A modified Kahn algorithm can compute them naturally.
This idea forms the basis of many distributed scheduling systems.
Applications
Topological sorting appears in numerous domains.
Build Systems
Source
↓
Parse
↓
Compile
↓
Link
Package Managers
Library A
↓
Library B
↓
Application
Data Pipelines
Extract
↓
Transform
↓
Load
University Courses
Calculus I
↓
Calculus II
↓
Differential Equations
Workflow Engines
Validate
↓
Process
↓
Publish
The same algorithm solves all of them.
Complexity Analysis
Let:
V= number of verticesE= number of edges
DFS-based topological sorting:
| Operation | Complexity |
|---|---|
| DFS traversal | O(V + E) |
| Reverse output | O(V) |
| Total | O(V + E) |
Kahn's algorithm:
| Operation | Complexity |
|---|---|
| In-degree computation | O(V + E) |
| Queue processing | O(V + E) |
| Total | O(V + E) |
Both algorithms are linear in graph size.
Common Pitfalls
Do not attempt topological sorting on undirected graphs.
The concept applies only to directed dependency structures.
Do not ignore cycles.
A cycle means no valid ordering exists.
Do not assume the output is unique.
Multiple valid solutions are common.
Do not forget sink vertices during graph construction.
Do not confuse DFS visitation order with topological order.
Only reverse finish order has the required property.
Do not assume every DAG has a single starting vertex.
Many DAGs contain multiple independent sources.
Recipe: Verify an Ordering
A useful validation technique checks every edge.
def verify_order(graph, order):
position = {
vertex: i
for i, vertex
in enumerate(order)
}
for source in graph:
for target in graph[source]:
if position[source] > position[target]:
return False
return True
This is often useful in testing and debugging.
Takeaway
Topological sorting transforms a dependency graph into a valid execution order.
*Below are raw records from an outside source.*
import Summits.ValiantsHypothesis.ValiantsHypothesis.Theorems.LacunarySymmetroidMatrixDescartesFiniteSectorPairSumMasks

/-!
# `MatrixDescartes` — line «finite»: `σ(7,6) = 690` finite core, kernel slices (part E)

HONEST FRAMING.  Object-search cell `pub-symmetroid`, seat val-sym-door-p5 g11.  HELPER of the crux item `stmt-ValiantsHypothesis-18050` with NO closure claim and no statement about
pencils: SLICES (value #2 of the sorted positive values in a range) of the pruned enumeration behind `HypRootLawAt 7 6 690` (transfer in
`…FiniteSectorSectorCeilingSevenSix`), in the WALKER shape of `…FiniteSectorIterMasksWalk`: every slice is one Bool term (raw `Nat.rec` walkers over the
candidates of each level, children of a prefix = an interval by the monotone alive guard, `7`-fold sums as lagged raw-recursor iterates of the shift-or step, the last
level incremental over the cached prefix masks), `decide +kernel`.  The whole enumeration has 3 366 627 live prefixes.  Nothing here bears on the crux, the doors, or `VP ≠ VNP`.
[folklore] Gap-rule / sieve bookkeeping plus a finite enumeration; no citation is load-bearing.
-/

-- `Summit.ValiantsHypothesis.ValiantsHypothesis.…` repeats a component by the D-0017 layout
-- (single-conjunct summit), which the `dupNamespace` linter flags; the name is mandated.
set_option linter.dupNamespace false

namespace Summit.ValiantsHypothesis.ValiantsHypothesis.Theorems.LacunarySymmetroidMatrixDescartes.FiniteSector

set_option synthInstance.maxSize 2000000 in
set_option synthInstance.maxHeartbeats 2000000 in
set_option maxHeartbeats 4000000 in
/-- **Finite core of `σ(7,6) = 690`, slice: value #2 in `[12, 14)`** (477 406 live prefixes; the pruned nested enumeration of the sorted
value lists as ONE Bool walker term — raw `Nat.rec` levels, lagged raw-recursor `7`-fold sum masks, incremental last level; `decide` in the kernel). [folklore] -/
theorem sectorWalk_seven_six_s2_12_14 :
    (@Nat.rec (fun _ => ℕ → Bool) (fun _ => true) (fun (_ : ℕ) (ih : ℕ → Bool) (a : ℕ) => cond ((Nat.ble (690 + 2) a || Nat.beq (Nat.mod (Nat.div (Nat.lor (@Nat.rec (fun _ => ℕ) ((fun (E : ℕ) => @List.rec ℕ (fun _ => ℕ) 0 (fun (x : ℕ) (_ : List ℕ) (acc : ℕ) => Nat.lor acc (Nat.shiftLeft E x)) [0]) 1) (fun (_ acc : ℕ) => (fun (E : ℕ) => @List.rec ℕ (fun _ => ℕ) 0 (fun (x : ℕ) (_ : List ℕ) (acc : ℕ) => Nat.lor acc (Nat.shiftLeft E x)) [0]) acc) 6) (Nat.div (@Nat.rec (fun _ => ℕ) ((fun (E : ℕ) => @List.rec ℕ (fun _ => ℕ) 0 (fun (x : ℕ) (_ : List ℕ) (acc : ℕ) => Nat.lor acc (Nat.shiftLeft E x)) [0]) 1) (fun (_ acc : ℕ) => (fun (E : ℕ) => @List.rec ℕ (fun _ => ℕ) 0 (fun (x : ℕ) (_ : List ℕ) (acc : ℕ) => Nat.lor acc (Nat.shiftLeft E x)) [0]) acc) 6) 2)) (Nat.pow 2 (a - 2))) 2) 1)) (((@Nat.rec (fun _ => ℕ → Bool) (fun _ => true) (fun (_ : ℕ) (ih : ℕ → Bool) (b : ℕ) => cond ((Nat.ble (690 + 2) b || Nat.beq (Nat.mod (Nat.div (Nat.lor (@Nat.rec (fun _ => ℕ) ((fun (E : ℕ) => @List.rec ℕ (fun _ => ℕ) 0 (fun (x : ℕ) (_ : List ℕ) (acc : ℕ) => Nat.lor acc (Nat.shiftLeft E x)) [0, a]) 1) (fun (_ acc : ℕ) => (fun (E : ℕ) => @List.rec ℕ (fun _ => ℕ) 0 (fun (x : ℕ) (_ : List ℕ) (acc : ℕ) => Nat.lor acc (Nat.shiftLeft E x)) [0, a]) acc) 6) (Nat.div (@Nat.rec (fun _ => ℕ) ((fun (E : ℕ) => @List.rec ℕ (fun _ => ℕ) 0 (fun (x : ℕ) (_ : List ℕ) (acc : ℕ) => Nat.lor acc (Nat.shiftLeft E x)) [0, a]) 1) (fun (_ acc : ℕ) => (fun (E : ℕ) => @List.rec ℕ (fun _ => ℕ) 0 (fun (x : ℕ) (_ : List ℕ) (acc : ℕ) => Nat.lor acc (Nat.shiftLeft E x)) [0, a]) acc) 6) 2)) (Nat.pow 2 (b - 2))) 2) 1)) (((@Nat.rec (fun _ => ℕ → Bool) (fun _ => true) (fun (_ : ℕ) (ih : ℕ → Bool) (c : ℕ) => cond ((Nat.ble (690 + 2) c || Nat.beq (Nat.mod (Nat.div (Nat.lor (@Nat.rec (fun _ => ℕ) ((fun (E : ℕ) => @List.rec ℕ (fun _ => ℕ) 0 (fun (x : ℕ) (_ : List ℕ) (acc : ℕ) => Nat.lor acc (Nat.shiftLeft E x)) [0, a, b]) 1) (fun (_ acc : ℕ) => (fun (E : ℕ) => @List.rec ℕ (fun _ => ℕ) 0 (fun (x : ℕ) (_ : List ℕ) (acc : ℕ) => Nat.lor acc (Nat.shiftLeft E x)) [0, a, b]) acc) 6) (Nat.div (@Nat.rec (fun _ => ℕ) ((fun (E : ℕ) => @List.rec ℕ (fun _ => ℕ) 0 (fun (x : ℕ) (_ : List ℕ) (acc : ℕ) => Nat.lor acc (Nat.shiftLeft E x)) [0, a, b]) 1) (fun (_ acc : ℕ) => (fun (E : ℕ) => @List.rec ℕ (fun _ => ℕ) 0 (fun (x : ℕ) (_ : List ℕ) (acc : ℕ) => Nat.lor acc (Nat.shiftLeft E x)) [0, a, b]) acc) 6) 2)) (Nat.pow 2 (c - 2))) 2) 1)) (((@Nat.rec (fun _ => ℕ → Bool) (fun _ => true) (fun (_ : ℕ) (ih : ℕ → Bool) (g : ℕ) => cond ((Nat.ble (690 + 2) g || Nat.beq (Nat.mod (Nat.div (Nat.lor (@Nat.rec (fun _ => ℕ) ((fun (E : ℕ) => @List.rec ℕ (fun _ => ℕ) 0 (fun (x : ℕ) (_ : List ℕ) (acc : ℕ) => Nat.lor acc (Nat.shiftLeft E x)) [0, a, b, c]) 1) (fun (_ acc : ℕ) => (fun (E : ℕ) => @List.rec ℕ (fun _ => ℕ) 0 (fun (x : ℕ) (_ : List ℕ) (acc : ℕ) => Nat.lor acc (Nat.shiftLeft E x)) [0, a, b, c]) acc) 6) (Nat.div (@Nat.rec (fun _ => ℕ) ((fun (E : ℕ) => @List.rec ℕ (fun _ => ℕ) 0 (fun (x : ℕ) (_ : List ℕ) (acc : ℕ) => Nat.lor acc (Nat.shiftLeft E x)) [0, a, b, c]) 1) (fun (_ acc : ℕ) => (fun (E : ℕ) => @List.rec ℕ (fun _ => ℕ) 0 (fun (x : ℕ) (_ : List ℕ) (acc : ℕ) => Nat.lor acc (Nat.shiftLeft E x)) [0, a, b, c]) acc) 6) 2)) (Nat.pow 2 (g - 2))) 2) 1)) (((@Nat.rec (fun _ => ℕ → Bool) (fun _ => true) (fun (_ : ℕ) (ih : ℕ → Bool) (h : ℕ) => cond ((Nat.ble (690 + 2) h || Nat.beq (Nat.mod (Nat.div (Nat.lor (@Nat.rec (fun _ => ℕ) ((fun (E : ℕ) => @List.rec ℕ (fun _ => ℕ) 0 (fun (x : ℕ) (_ : List ℕ) (acc : ℕ) => Nat.lor acc (Nat.shiftLeft E x)) [0, a, b, c, g]) 1) (fun (_ acc : ℕ) => (fun (E : ℕ) => @List.rec ℕ (fun _ => ℕ) 0 (fun (x : ℕ) (_ : List ℕ) (acc : ℕ) => Nat.lor acc (Nat.shiftLeft E x)) [0, a, b, c, g]) acc) 6) (Nat.div (@Nat.rec (fun _ => ℕ) ((fun (E : ℕ) => @List.rec ℕ (fun _ => ℕ) 0 (fun (x : ℕ) (_ : List ℕ) (acc : ℕ) => Nat.lor acc (Nat.shiftLeft E x)) [0, a, b, c, g]) 1) (fun (_ acc : ℕ) => (fun (E : ℕ) => @List.rec ℕ (fun _ => ℕ) 0 (fun (x : ℕ) (_ : List ℕ) (acc : ℕ) => Nat.lor acc (Nat.shiftLeft E x)) [0, a, b, c, g]) acc) 6) 2)) (Nat.pow 2 (h - 2))) 2) 1)) (((!(Nat.beq (Nat.mod (Nat.lor (@Nat.rec (fun _ => ℕ) 1 (fun (k acc : ℕ) => Nat.lor (@Nat.rec (fun _ => ℕ) ((fun (E : ℕ) => @List.rec ℕ (fun _ => ℕ) 0 (fun (x : ℕ) (_ : List ℕ) (acc : ℕ) => Nat.lor acc (Nat.shiftLeft E x)) [0, a, b, c, g]) 1) (fun (_ acc : ℕ) => (fun (E : ℕ) => @List.rec ℕ (fun _ => ℕ) 0 (fun (x : ℕ) (_ : List ℕ) (acc : ℕ) => Nat.lor acc (Nat.shiftLeft E x)) [0, a, b, c, g]) acc) k) (Nat.shiftLeft acc h)) 7) (Nat.div (@Nat.rec (fun _ => ℕ) 1 (fun (k acc : ℕ) => Nat.lor (@Nat.rec (fun _ => ℕ) ((fun (E : ℕ) => @List.rec ℕ (fun _ => ℕ) 0 (fun (x : ℕ) (_ : List ℕ) (acc : ℕ) => Nat.lor acc (Nat.shiftLeft E x)) [0, a, b, c, g]) 1) (fun (_ acc : ℕ) => (fun (E : ℕ) => @List.rec ℕ (fun _ => ℕ) 0 (fun (x : ℕ) (_ : List ℕ) (acc : ℕ) => Nat.lor acc (Nat.shiftLeft E x)) [0, a, b, c, g]) acc) k) (Nat.shiftLeft acc h)) 7) 2)) (2 ^ 690)) (2 ^ 690 - 1)) || (!(Nat.beq (Nat.mod (Nat.div (@Nat.rec (fun _ => ℕ) 1 (fun (k acc : ℕ) => Nat.lor (@Nat.rec (fun _ => ℕ) ((fun (E : ℕ) => @List.rec ℕ (fun _ => ℕ) 0 (fun (x : ℕ) (_ : List ℕ) (acc : ℕ) => Nat.lor acc (Nat.shiftLeft E x)) [0, a, b, c, g]) 1) (fun (_ acc : ℕ) => (fun (E : ℕ) => @List.rec ℕ (fun _ => ℕ) 0 (fun (x : ℕ) (_ : List ℕ) (acc : ℕ) => Nat.lor acc (Nat.shiftLeft E x)) [0, a, b, c, g]) acc) k) (Nat.shiftLeft acc h)) 7) (2 ^ 691)) 2) 1) && (!(Nat.beq (Nat.mod (Nat.div (@Nat.rec (fun _ => ℕ) 1 (fun (k acc : ℕ) => Nat.lor (@Nat.rec (fun _ => ℕ) ((fun (E : ℕ) => @List.rec ℕ (fun _ => ℕ) 0 (fun (x : ℕ) (_ : List ℕ) (acc : ℕ) => Nat.lor acc (Nat.shiftLeft E x)) [0, a, b, c, g]) 1) (fun (_ acc : ℕ) => (fun (E : ℕ) => @List.rec ℕ (fun _ => ℕ) 0 (fun (x : ℕ) (_ : List ℕ) (acc : ℕ) => Nat.lor acc (Nat.shiftLeft E x)) [0, a, b, c, g]) acc) k) (Nat.shiftLeft acc h)) 7) (2 ^ 690)) 2) 1) || !(Nat.beq (Nat.mod (Nat.div (@Nat.rec (fun _ => ℕ) 1 (fun (k acc : ℕ) => Nat.lor (@Nat.rec (fun _ => ℕ) ((fun (E : ℕ) => @List.rec ℕ (fun _ => ℕ) 0 (fun (x : ℕ) (_ : List ℕ) (acc : ℕ) => Nat.lor acc (Nat.shiftLeft E x)) [0, a, b, c, g]) 1) (fun (_ acc : ℕ) => (fun (E : ℕ) => @List.rec ℕ (fun _ => ℕ) 0 (fun (x : ℕ) (_ : List ℕ) (acc : ℕ) => Nat.lor acc (Nat.shiftLeft E x)) [0, a, b, c, g]) acc) k) (Nat.shiftLeft acc h)) 7) (2 ^ 692)) 2) 1))))) && ih (h + 1)) true) (694 - (g + 1)) (g + 1))) && ih (g + 1)) true) (694 - (c + 1)) (c + 1))) && ih (c + 1)) true) (694 - (b + 1)) (b + 1))) && ih (b + 1)) true) ((14 - ((a + 1) + (12 - (a + 1))))) (((a + 1) + (12 - (a + 1)))))) && ih (a + 1)) true) (694 - (1)) (1)) = true := by
  decide +kernel

end Summit.ValiantsHypothesis.ValiantsHypothesis.Theorems.LacunarySymmetroidMatrixDescartes.FiniteSector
It applies to Directed Acyclic Graphs and forms the foundation of build systems, package managers, workflow engines, scheduling systems, and many data-processing pipelines. Whether implemented through DFS finish times or Kahn's in-degree algorithm, topological sorting provides a simple and efficient mechanism for respecting precedence constraints while exposing opportunities for parallel execution.